━━ LISTED RECORDS

import Literature.AlgebraicGeometry.Morphisms.FormalFunctions
import HarnessLib

/-!
# Global functions on a proper integral scheme with a rational point: `Γ(X, 𝒪_X) = K`

Topic `Literature/AlgebraicGeometry/Morphisms`; namespace `Literature.AlgebraicGeometry.Morphisms`.  THEOREMS ONLY (no
definition, no named fact, no instance; net Literature debt 0).  Cell `hodgecm-mathlib` (D-0151), fan B-III (T1) road W
for `r₀`, (W0) leaf Lβ of B-p18's W0-SPEC (the «ω-argument»: an everywhere-regular function on the proper integral
`K`-variety underlying an abelian variety is constant — used to normalise invariant differentials / units).

* `bijective_algebraMapΓ_of_universallyClosed_of_section` — for a field `K`, an integral scheme `X` universally closed
  over `Spec K` (e.g. proper, Mathlib instance) admitting a section `σ : Spec K → X`, the structure map
  `K → Γ(X, 𝒪_X)` (the tree's `Morphisms.algebraMapΓ`) is BIJECTIVE ([Hartshorne1977] II Ex. 4.5(d), III §12; Stacks 0BUG:
  `Γ(X, 𝒪_X)` is a domain integral over `K`, hence a field — Mathlib `isField_of_universallyClosed` — and `σ^*` is a
  retraction of the structure map, injective on that field);
* `eq_algebraMapΓ_section_appTop` — the resulting formula `s = algebraMapΓ f (σ^* s)`: every global function is the
  constant given by its value at the rational point.

HC_CM is proved only modulo the 7 printed citations until rung 0 closes.

## References
* [Hartshorne1977] R. Hartshorne, *Algebraic Geometry*, GTM 52: II Ex. 4.5(d); III Thm. 12.11 (setting `f_* 𝒪_X = 𝒪_Y`).
* The Stacks project, Tag 0BUG (global sections of proper varieties).
-/

set_option autoImplicit false

noncomputable section

open CategoryTheory AlgebraicGeometry Limits

universe u

namespace Literature.AlgebraicGeometry.Morphisms

/-- **`Γ(X, 𝒪_X) = K` for a proper integral `K`-scheme with a `K`-point** ([Hartshorne1977] II Ex. 4.5(d) / III.12 setting;
Stacks 0BUG): for a field `K`, an integral scheme `X` universally closed over `Spec K` (e.g. proper) and a section
`σ : Spec K → X` of the structure morphism, the structure map `K → Γ(X, 𝒪_X)` is bijective — `Γ(X, 𝒪_X)` is a domain
integral over `K`, hence a field (Mathlib `isField_of_universallyClosed`), and `σ*` is a retraction of it.
[cite: Hartshorne1977, II Ex. 4.5(d) and III Thm. 12.11 setting; Stacks 0BUG] -/
theorem bijective_algebraMapΓ_of_universallyClosed_of_section {K : Type u} [Field K] {X : Scheme.{u}}
    (f : X ⟶ Spec (.of K)) [IsIntegral X] [UniversallyClosed f] (σ : Spec (.of K) ⟶ X) (hσ : σ ≫ f = 𝟙 _) :
    Function.Bijective (algebraMapΓ f) := by
  -- the retraction `ρ = σ^* : Γ(X, 𝒪_X) → K`
  let ρ : Γ(X, ⊤) →+* K := (Scheme.ΓSpecIso (.of K)).hom.hom.comp σ.appTop.hom
  have h1 : f.appTop ≫ σ.appTop = 𝟙 _ := by
    rw [← Scheme.Hom.comp_appTop, hσ, Scheme.Hom.id_appTop]
  have hρ : ρ.comp (algebraMapΓ f) = RingHom.id K := by
    refine RingHom.ext fun a => ?_
    change (Scheme.ΓSpecIso _).hom.hom ((f.appTop ≫ σ.appTop).hom ((Scheme.ΓSpecIso _).inv.hom a)) = a
    rw [h1]
    exact (Scheme.ΓSpecIso (.of K)).inv_hom_id_apply a
  refine ⟨fun a b hab => ?_, fun s => ⟨ρ s, ?_⟩⟩
  · have := congr(ρ $hab)
    rwa [← RingHom.comp_apply, ← RingHom.comp_apply, hρ] at this
  · -- `Γ(X, 𝒪_X)` is a field, so the ring map `ρ` out of it has trivial kernel
    have hF : IsField Γ(X, ⊤) := isField_of_universallyClosed K f
    have hx : ρ (s - algebraMapΓ f (ρ s)) = 0 := by
      rw [map_sub, ← RingHom.comp_apply, hρ, RingHom.id_apply, sub_self]
    by_contra hne
    have hne' : s - algebraMapΓ f (ρ s) ≠ 0 := fun h => hne (sub_eq_zero.mp h).symm
    obtain ⟨y, hy⟩ := hF.mul_inv_cancel hne'
    have := congr(ρ $hy)
    rw [map_mul, hx, zero_mul, map_one] at this
    exact zero_ne_one this

/-- **Every global function on a proper integral `K`-scheme with a `K`-point `σ` is the constant `σ^*(s)`**:
`s = algebraMapΓ f ((ΓSpecIso K) (σ^* s))` ([Hartshorne1977] II Ex. 4.5(d); Stacks 0BUG).
[cite: Hartshorne1977, II Ex. 4.5(d); Stacks 0BUG] -/
theorem eq_algebraMapΓ_section_appTop {K : Type u} [Field K] {X : Scheme.{u}}
    (f : X ⟶ Spec (.of K)) [IsIntegral X] [UniversallyClosed f] (σ : Spec (.of K) ⟶ X) (hσ : σ ≫ f = 𝟙 _)
    (s : Γ(X, ⊤)) :
    s = algebraMapΓ f ((Scheme.ΓSpecIso (.of K)).hom.hom (σ.appTop.hom s)) := by
  obtain ⟨a, rfl⟩ := (bijective_algebraMapΓ_of_universallyClosed_of_section f σ hσ).2 s
  have h1 : f.appTop ≫ σ.appTop = 𝟙 _ := by
    rw [← Scheme.Hom.comp_appTop, hσ, Scheme.Hom.id_appTop]
  congr 1
  change a = (Scheme.ΓSpecIso _).hom.hom ((f.appTop ≫ σ.appTop).hom ((Scheme.ΓSpecIso _).inv.hom a))
  rw [h1]
  exact ((Scheme.ΓSpecIso (.of K)).inv_hom_id_apply a).symm

end Literature.AlgebraicGeometry.Morphisms

end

━━━━

## TASK TO CARRY OUT
For every line above that includes the string "Literature", copy the line.

## COMPLETED TASK
import Literature.AlgebraicGeometry.Morphisms.FormalFunctions
Topic `Literature/AlgebraicGeometry/Morphisms`; namespace `Literature.AlgebraicGeometry.Morphisms`.  THEOREMS ONLY (no
definition, no named fact, no instance; net Literature debt 0).  Cell `hodgecm-mathlib` (D-0151), fan B-III (T1) road W
namespace Literature.AlgebraicGeometry.Morphisms
end Literature.AlgebraicGeometry.Morphisms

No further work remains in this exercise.